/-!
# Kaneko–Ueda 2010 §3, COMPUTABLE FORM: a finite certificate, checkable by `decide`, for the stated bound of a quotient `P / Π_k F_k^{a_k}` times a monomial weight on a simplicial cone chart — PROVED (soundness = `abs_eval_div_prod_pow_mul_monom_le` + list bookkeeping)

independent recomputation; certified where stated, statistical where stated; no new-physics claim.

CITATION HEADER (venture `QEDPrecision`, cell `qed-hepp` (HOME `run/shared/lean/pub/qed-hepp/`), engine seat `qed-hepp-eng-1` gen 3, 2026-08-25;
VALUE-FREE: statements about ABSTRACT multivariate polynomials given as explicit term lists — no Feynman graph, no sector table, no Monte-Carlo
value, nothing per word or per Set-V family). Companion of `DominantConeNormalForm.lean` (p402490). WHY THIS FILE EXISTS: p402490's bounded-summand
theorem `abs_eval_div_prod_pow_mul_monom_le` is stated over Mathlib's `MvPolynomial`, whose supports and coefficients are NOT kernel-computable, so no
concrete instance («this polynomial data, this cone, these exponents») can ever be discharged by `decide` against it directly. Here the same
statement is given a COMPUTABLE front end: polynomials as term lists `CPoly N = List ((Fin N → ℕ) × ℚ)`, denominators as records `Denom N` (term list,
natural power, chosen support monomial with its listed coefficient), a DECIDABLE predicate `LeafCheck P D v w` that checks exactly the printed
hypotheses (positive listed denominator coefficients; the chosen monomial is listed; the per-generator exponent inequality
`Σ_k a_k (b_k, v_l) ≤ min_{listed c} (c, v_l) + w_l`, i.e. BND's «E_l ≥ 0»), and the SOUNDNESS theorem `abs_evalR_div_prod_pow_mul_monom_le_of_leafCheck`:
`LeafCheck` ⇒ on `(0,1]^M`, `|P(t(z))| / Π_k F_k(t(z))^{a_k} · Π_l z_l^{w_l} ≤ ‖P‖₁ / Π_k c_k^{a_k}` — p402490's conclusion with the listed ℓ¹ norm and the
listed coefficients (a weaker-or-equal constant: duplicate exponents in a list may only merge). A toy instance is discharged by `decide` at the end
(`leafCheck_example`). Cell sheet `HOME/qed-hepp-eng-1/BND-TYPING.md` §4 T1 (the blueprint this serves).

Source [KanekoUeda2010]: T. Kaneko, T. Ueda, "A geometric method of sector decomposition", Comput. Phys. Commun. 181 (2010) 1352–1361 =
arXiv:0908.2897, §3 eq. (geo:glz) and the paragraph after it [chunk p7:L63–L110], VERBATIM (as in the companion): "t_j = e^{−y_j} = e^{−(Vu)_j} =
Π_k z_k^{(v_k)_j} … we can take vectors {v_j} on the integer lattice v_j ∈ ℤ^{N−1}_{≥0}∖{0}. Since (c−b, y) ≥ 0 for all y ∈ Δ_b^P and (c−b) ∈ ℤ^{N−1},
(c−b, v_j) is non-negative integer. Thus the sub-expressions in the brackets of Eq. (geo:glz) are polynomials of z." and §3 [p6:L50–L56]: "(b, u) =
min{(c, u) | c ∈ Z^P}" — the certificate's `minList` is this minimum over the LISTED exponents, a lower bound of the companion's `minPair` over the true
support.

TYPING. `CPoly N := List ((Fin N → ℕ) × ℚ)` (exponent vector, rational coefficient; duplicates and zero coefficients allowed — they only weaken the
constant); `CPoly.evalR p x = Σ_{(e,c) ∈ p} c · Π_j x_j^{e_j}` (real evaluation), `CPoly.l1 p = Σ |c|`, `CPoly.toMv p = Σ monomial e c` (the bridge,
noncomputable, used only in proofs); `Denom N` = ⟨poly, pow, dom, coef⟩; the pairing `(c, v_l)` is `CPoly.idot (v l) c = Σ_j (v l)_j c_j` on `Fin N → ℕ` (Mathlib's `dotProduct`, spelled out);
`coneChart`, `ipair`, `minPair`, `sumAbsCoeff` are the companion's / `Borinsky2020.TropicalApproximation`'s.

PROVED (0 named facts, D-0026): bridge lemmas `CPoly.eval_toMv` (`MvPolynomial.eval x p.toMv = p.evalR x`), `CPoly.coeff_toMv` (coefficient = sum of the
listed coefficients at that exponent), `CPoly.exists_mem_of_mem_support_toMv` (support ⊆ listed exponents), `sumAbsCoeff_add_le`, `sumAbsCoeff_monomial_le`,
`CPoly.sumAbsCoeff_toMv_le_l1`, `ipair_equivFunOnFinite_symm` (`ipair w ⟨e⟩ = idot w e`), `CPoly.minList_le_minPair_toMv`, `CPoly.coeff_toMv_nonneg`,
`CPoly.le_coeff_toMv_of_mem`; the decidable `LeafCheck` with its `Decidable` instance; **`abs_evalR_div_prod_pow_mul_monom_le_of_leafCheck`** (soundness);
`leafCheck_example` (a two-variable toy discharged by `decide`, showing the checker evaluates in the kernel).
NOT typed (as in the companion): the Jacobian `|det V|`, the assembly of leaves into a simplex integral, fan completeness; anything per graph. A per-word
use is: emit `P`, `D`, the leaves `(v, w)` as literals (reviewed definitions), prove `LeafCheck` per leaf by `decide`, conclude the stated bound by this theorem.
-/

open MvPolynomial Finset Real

= = = =

_EXERCISE DIRECTIONS_:
With the first line being the one containing "independent recomputation; certified" and the last line the one containing "VALUE-FREE: statements about", transcribe exactly the lines above that fall in that range.

_RESULT FOR THIS TASK_:
independent recomputation; certified where stated, statistical where stated; no new-physics claim.

CITATION HEADER (venture `QEDPrecision`, cell `qed-hepp` (HOME `run/shared/lean/pub/qed-hepp/`), engine seat `qed-hepp-eng-1` gen 3, 2026-08-25;
VALUE-FREE: statements about ABSTRACT multivariate polynomials given as explicit term lists — no Feynman graph, no sector table, no Monte-Carlo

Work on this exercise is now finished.